Sandra Singh for NPR

Climate change is affecting our food, and our food is affecting the climate. NPR is dedicating a week to stories and conversations about the search for solutions.


Cacao trees are notoriously finicky and grow within a range of just about twenty degrees north and south of the equator. Two countries, Ghana and the Ivory Coast, are responsible for over half the global supply of cocoa beans. But climate change is contributing to erratic weather where cocoa beans are grown and threatening the global chocolate supply. Record rainfall last year led to fungal infections among cacao trees and dwindled supply of cocoa beans. Heat is also making it more difficult for cocoa beans to thrive.

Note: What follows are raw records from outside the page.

import Literature.AnabelianGeometry.AbsoluteAnabelian.AbsTopIII.Reconstruction
import Literature.AnabelianGeometry.AbsoluteAnabelian.FundamentalExtensionNonVacuity
import Literature.AnabelianGeometry.AbsoluteAnabelian.MLFGaloisTypeProofs
import Literature.AnabelianGeometry.AbsoluteAnabelian.SubpadicExamples
import HarnessLib

/-!
# [AbsTopIII] Thm. 1.9 / Cor. 1.10 (iii): the model-relative schemata `Thm_1_9 M`, `Cor_1_10_iii M`
# (FACT-LIST F-0399 / F-0396) have REFUTABLE universal closures

Mochizuki, *Topics in Absolute Anabelian Geometry III*, §1 Thm. 1.9 p. 37 ("there exists a functorial
'group-theoretic' algorithm for reconstructing the 'NF-portion of the function field' of `X` from the
extension of profinite groups `1 → Δ_X → Π_X → G_k → 1`") and Cor. 1.10 (iii) p. 43 ("there exists a
functorial 'group-theoretic' algorithm for reconstructing the function field `K_X` of `X` from the
profinite group `Π_X`"), manuscript pagination (lit key `paper:url-5493eb38cbb7`).

Negative knowledge recorded next to `Reconstruction.lean` (abc-iut-L4-t1; FACT-LIST rows **F-0399**
`Thm_1_9`, **F-0396** `Cor_1_10_iii`, class `preparatory`, kernel-closedness `parametrised`), PROOF-ONLY
(no `def`, no `instance`, no `structure`; every countermodel is built inside a theorem term), abc-iut cell
seat abc-iut-f-088 (F fact-proving wave, tranche 88).

Both rows are typed, deliberately (module docstring of `Reconstruction.lean`), as predicates ON A MODEL
`M : CurveModel` — the interface standing in for the étale `π₁` of hyperbolic orbicurves, NOT constructed in
the tree — and their comparison clauses mention model data that the record `CurveModel` does not tie to
the extension `M.ext X`: the closed points `M.Point X` with their decomposition groups `M.decomp X`
(Thm. 1.9 (a), Cor. 1.10 (iii)(e)) and the fields `M.NFFunctionField X`, `M.FunctionField X` (Thm. 1.9 (e),
Cor. 1.10 (iii)(h)).  An algorithm, however, sees ONLY `M.ext X`.  Hence two curves of a model with the
SAME extension but different point data / non-isomorphic function fields defeat every algorithm, and the
R7 universal closures `∀ M, Thm_1_9 M`, `∀ M, Cor_1_10_iii M` are false:

* `Thm_1_9.exists_countermodel_decomp` — a model over the genuine MLF `ℚ₂` (sub-`2`-adic), every curve
  flagged "of strictly Belyi type", two curves sharing the point extension `Π = G = G_{ℚ₂}`, one with a
  single NF-point of decomposition group `Π`, one with no points: clause (a) forces `{Π} = ∅`;
* `Thm_1_9.exists_countermodel_functionField` — the same with NO points anywhere (so clause (a) is
  satisfiable) but "`K_{Z_NF}`" equal to `ℚ` on one curve and to `ℚ̄` on the other: clause (e) forces
  `ℚ ≃+* ℚ̄`, impossible (`-1` is a square in `ℚ̄`, not in `ℚ`);
* `Cor_1_10_iii.exists_countermodel_decomp` — as the first, for clause (iii)(e) "the decomposition groups
  in `Π_X` of arbitrary closed points of `X`";
* the closures themselves: `not_forall_thm_1_9`, `not_forall_cor_1_10_iii` (universe `0`, which refutes
  the universe-polymorphic closure a fortiori).

READING (honest scope).  This refutes the UNIVERSAL CLOSURE over abstract models — the form rule R7 would
count as "the fact proved" — and nothing else: at the intended model (étale `π₁`, where the extension
determines the curve up to the indeterminacies the theorems allow) the rows are Mochizuki's theorems, whose
content (Belyi cuspidalization, Kummer classes, Uchida's lemma) is far outside Mathlib; no consumer in the
tree binds either predicate at an instance today (`Summits/ABC/IUTFork/DAGL4p.lean` mentions the names
only).  So each row is admissible ONLY as the model-relative hypothesis `Thm_1_9 M` / `Cor_1_10_iii M` at a
coherent `M` (FACT-LIST class «universal-closure REFUTED / schema; instance forms open»), exactly like the
R5 rows F-0046 / F-0082 / F-0083.  By contrast the sibling rows F-0394 `Cor_1_10_i` (proved,
`AbsTopIII.cor_1_10_i_holds`) and F-0395 `Cor_1_10_ii` compare only data that `G_k` DOES determine (the
Frobenius quotient; `k^×` up to isomorphism), which is why their closures are provable and these are not.
Nothing here bears on the disputed [IUTchIII] Cor. 3.12 or takes a side on any author; refuted-as-typed is a
statement about OUR typing, not about [AbsTopIII].
-/

noncomputable section

namespace Literature.AnabelianGeometry.AbsoluteAnabelian.AbsTopIII

open CategoryTheory

/-! ### Thm. 1.9, clause (a): decomposition groups of NF-points -/

/-- **F-0399, countermodel for clause (a).**  A `CurveModel` over the MLF `ℚ₂` all of whose curves are
Thm-1.9 inputs (strictly Belyi type flag, sub-`2`-adic base) and which violates `Thm_1_9`: the index type of
curves is `Type`, every curve has the point extension `Π = G_{ℚ₂}` and `M.Point U := U` with every point an
NF-point of decomposition group `Π`; the (a)-clause at the curves `PUnit` and `PEmpty` then demands that
the ONE set `nfPointDecomp` of the algorithm's output on that extension be both `{Π}` and `∅`.
[cite: MochizukiAbsTopIII2015, Thm 1.9 (a) p.37] -/
theorem Thm_1_9.exists_countermodel_decomp :
    ∃ M : CurveModel.{0}, (∀ X : M.Curve, M.IsThm19Input X) ∧
      ¬ Literature.AnabelianGeometry.AbsoluteAnabelian.AbsTopIII.Thm_1_9 M := by
  classical
  haveI : Fact (Nat.Prime 2) := ⟨Nat.prime_two⟩
  let E₀ : FundamentalExtension.{0} :=
    { arith := absoluteGaloisGrp ℚ_[2], gal := absoluteGaloisGrp ℚ_[2], aug := ContinuousMonoidHom.id _,
      aug_surjective := Function.surjective_id }
  obtain ⟨C₀⟩ := FundamentalExtension.CuspidalData.nonempty_cuspless E₀
  refine ⟨{ Curve := Type
            base := fun _ => ℚ_[2]
            ext := fun _ => E₀
            galIso := fun _ => Iso.refl _
            cusps := fun _ => C₀
            IsProper := fun _ => False
            IsScheme := fun _ => False
            genus := fun _ => 2
            FunctionField := fun _ => ℚ_[2]
            Point := fun U => U
            decomp := fun _ _ => ⊤
            IsNFCurve := fun _ => True
            IsNFPoint := fun _ _ => True
            IsNFRational := fun _ _ => False
            IsNFConstant := fun _ _ => False
            NFFunctionField := fun _ => ℚ
            IsStrictlyBelyiType := fun _ => True
            IsCofiniteOpen := fun U U' => U = U'
            res := fun {U U'} _ => 𝟙 E₀ }, fun _ => ⟨trivial, IsSubpadic.of_isMLF (isMLF_padic 2)⟩, ?_⟩
  rintro ⟨A, hA⟩
  have h₁ := (hA PUnit ⟨trivial, IsSubpadic.of_isMLF (isMLF_padic 2)⟩).1
  have h₂ := (hA PEmpty ⟨trivial, IsSubpadic.of_isMLF (isMLF_padic 2)⟩).1
  -- `Π = conj(1) • Π` lies in the first set, hence in the second, which is empty
  have hmem : (⊤ : Subgroup E₀.arith) ∈ (A.obj E₀).nfPointDecomp := by
    rw [h₁]
    exact ⟨PUnit.unit, 1, trivial, by rw [map_one, one_smul]⟩
  rw [h₂] at hmem
  obtain ⟨x, -⟩ := hmem
  exact x.elim

/-! ### Thm. 1.9, clause (e): the NF-function field -/

/-- **F-0399, countermodel for clause (e)** (no points anywhere, so clause (a) alone is satisfiable).  Index
type of curves `(K : Type) × Field K`, every curve over `ℚ₂` with the point extension `Π = G_{ℚ₂}` and
"`K_{Z_NF}` := `K`"; at the curves `⟨ℚ, _⟩` and `⟨ℚ̄, _⟩` clause (e) makes the algorithm's single output
field isomorphic to both `ℚ` and `ℚ̄ = AlgebraicClosure ℚ` — but `-1` is a square in `ℚ̄` and not in `ℚ`.
[cite: MochizukiAbsTopIII2015, Thm 1.9 (e) p.38] -/
theorem Thm_1_9.exists_countermodel_functionField :
    ∃ M : CurveModel.{0}, (∀ X : M.Curve, M.IsThm19Input X) ∧ (∀ X : M.Curve, IsEmpty (M.Point X)) ∧
      ¬ Literature.AnabelianGeometry.AbsoluteAnabelian.AbsTopIII.Thm_1_9 M := by
  classical
  haveI : Fact (Nat.Prime 2) := ⟨Nat.prime_two⟩
  let E₀ : FundamentalExtension.{0} :=
    { arith := absoluteGaloisGrp ℚ_[2], gal := absoluteGaloisGrp ℚ_[2], aug := ContinuousMonoidHom.id _,
      aug_surjective := Function.surjective_id }
  obtain ⟨C₀⟩ := FundamentalExtension.CuspidalData.nonempty_cuspless E₀
  refine ⟨{ Curve := (K : Type) × Field K
            base := fun _ => ℚ_[2]
            ext := fun _ => E₀
            galIso := fun _ => Iso.refl _
            cusps := fun _ => C₀
            IsProper := fun _ => False
            IsScheme := fun _ => False
            genus := fun _ => 2
            FunctionField := fun _ => ℚ_[2]
            Point := fun _ => PEmpty
            decomp := fun _ x => x.elim
            IsNFCurve := fun _ => True
            IsNFPoint := fun _ x => x.elim
            IsNFRational := fun _ _ => False
            IsNFConstant := fun _ _ => False
            NFFunctionField := fun c => c.1
            instNFFunctionField := fun c => c.2
            IsStrictlyBelyiType := fun _ => True
            IsCofiniteOpen := fun U U' => U = U'
            res := fun {U U'} _ => 𝟙 E₀ }, fun _ => ⟨trivial, IsSubpadic.of_isMLF (isMLF_padic 2)⟩,
          fun _ => PEmpty.instIsEmpty, ?_⟩
  rintro ⟨A, hA⟩
  obtain ⟨e₁⟩ := (hA ⟨ℚ, inferInstance⟩ ⟨trivial, IsSubpadic.of_isMLF (isMLF_padic 2)⟩).2.2
  obtain ⟨e₂⟩ := (hA ⟨AlgebraicClosure ℚ, inferInstance⟩ ⟨trivial, IsSubpadic.of_isMLF (isMLF_padic 2)⟩).2.2
  -- `e := e₁ ∘ e₂⁻¹ : ℚ̄ ≃+* ℚ`
  let e : AlgebraicClosure ℚ ≃+* ℚ := e₂.symm.trans e₁
  obtain ⟨z, hz⟩ := IsAlgClosed.exists_eq_mul_self (-1 : AlgebraicClosure ℚ)
  have h : (-1 : ℚ) = e z * e z := by
    rw [← map_mul, ← hz, map_neg, map_one]
  have : (0 : ℚ) ≤ e z * e z := mul_self_nonneg _
  linarith

/-- **FACT-LIST F-0399, universal closure REFUTED** (at universe `0`; hence the universe-polymorphic R7
closure `∀ M : CurveModel.{u}, Thm_1_9 M` has no proof): witness `Thm_1_9.exists_countermodel_decomp`.
The instance form at a coherent model is untouched. [cite: MochizukiAbsTopIII2015, Thm 1.9 p.37] -/
theorem not_forall_thm_1_9 :
    ¬ ∀ M : CurveModel.{0}, Literature.AnabelianGeometry.AbsoluteAnabelian.AbsTopIII.Thm_1_9 M := by
  obtain ⟨M, -, hM⟩ := Thm_1_9.exists_countermodel_decomp
  exact fun h => hM (h M)

/-! ### Cor. 1.10 (iii), clause (e): decomposition groups of closed points -/

/-- **F-0396, countermodel for clause (iii)(e).**  A `CurveModel` over the genuine MLF `ℚ₂` all of whose
curves are Cor-1.10 inputs of strictly Belyi type (flag) and which violates `Cor_1_10_iii`: index type of
curves `Type`, every curve with the point extension `Π = G_{ℚ₂}`, `M.Point U := U`, all decomposition
groups `Π`; clause (e) at the curves `PUnit` and `PEmpty` demands `closedPointDecomp` of the ONE output on
that extension to be both `{Π}` and `∅`. [cite: MochizukiAbsTopIII2015, Cor 1.10 (iii) p.43] -/
theorem Cor_1_10_iii.exists_countermodel_decomp :
    ∃ M : CurveModel.{0}, (∀ X : M.Curve, M.IsCor110Input X ∧ M.IsStrictlyBelyiType X) ∧
      ¬ Literature.AnabelianGeometry.AbsoluteAnabelian.AbsTopIII.Cor_1_10_iii M := by
  classical
  haveI : Fact (Nat.Prime 2) := ⟨Nat.prime_two⟩
  let E₀ : FundamentalExtension.{0} :=
    { arith := absoluteGaloisGrp ℚ_[2], gal := absoluteGaloisGrp ℚ_[2], aug := ContinuousMonoidHom.id _,
      aug_surjective := Function.surjective_id }
  obtain ⟨C₀⟩ := FundamentalExtension.CuspidalData.nonempty_cuspless E₀
  refine ⟨{ Curve := Type
            base := fun _ => ℚ_[2]
            ext := fun _ => E₀
            galIso := fun _ => Iso.refl _
            cusps := fun _ => C₀
            IsProper := fun _ => False
            IsScheme := fun _ => False
            genus := fun _ => 2
            FunctionField := fun _ => ℚ_[2]
            Point := fun U => U
            decomp := fun _ _ => ⊤
            IsNFCurve := fun _ => True
            IsNFPoint := fun _ _ => True
            IsNFRational := fun _ _ => False
            IsNFConstant := fun _ _ => False
            NFFunctionField := fun _ => ℚ
            IsStrictlyBelyiType := fun _ => True
            IsCofiniteOpen := fun U U' => U = U'
            res := fun {U U'} _ => 𝟙 E₀ }, fun _ => ⟨isMLF_padic 2, trivial⟩, ?_⟩
  rintro ⟨A, hA⟩
  have h₁ := (hA PUnit (isMLF_padic 2) trivial).2
  have h₂ := (hA PEmpty (isMLF_padic 2) trivial).2
  have hmem : (⊤ : Subgroup E₀.arith) ∈ (A.obj E₀).closedPointDecomp := by
    rw [h₁]
    exact ⟨PUnit.unit, 1, by rw [map_one, one_smul]⟩
  rw [h₂] at hmem
  obtain ⟨x, -⟩ := hmem
  exact x.elim

/-- **FACT-LIST F-0396, universal closure REFUTED** (at universe `0`; hence the universe-polymorphic R7
closure `∀ M : CurveModel.{u}, Cor_1_10_iii M` has no proof): witness
`Cor_1_10_iii.exists_countermodel_decomp`.  The instance form at a coherent model — "Mochizuki's theorem"
in the sense of Scholze–Stix, Thm. 7 — is untouched. [cite: MochizukiAbsTopIII2015, Cor 1.10 (iii) p.43] -/
theorem not_forall_cor_1_10_iii :
    ¬ ∀ M : CurveModel.{0}, Literature.AnabelianGeometry.AbsoluteAnabelian.AbsTopIII.Cor_1_10_iii M := by
  obtain ⟨M, -, hM⟩ := Cor_1_10_iii.exists_countermodel_decomp
  exact fun h => hM (h M)

end Literature.AnabelianGeometry.AbsoluteAnabelian.AbsTopIII

end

So, for day three of NPR's Climate Solutions Week, we look at one innovation in the food industry: chocolate substitutes.

As big chocolate manufacturers rush to stockpile cocoa beans, some companies like Planet A Foods are looking for a more sustainable solution: An alternative that looks like chocolate, tastes like chocolate and feels like chocolate — without chocolate.

You can read more of international correspondent Rob Schmitz's reporting here.

Interested in hearing more climate solutions? Email us at shortwave@npr.org – we'd love to hear your ideas!

Listen to every episode of Short Wave sponsor-free and support our work at NPR by signing up for Short Wave+ at plus.npr.org/shortwave.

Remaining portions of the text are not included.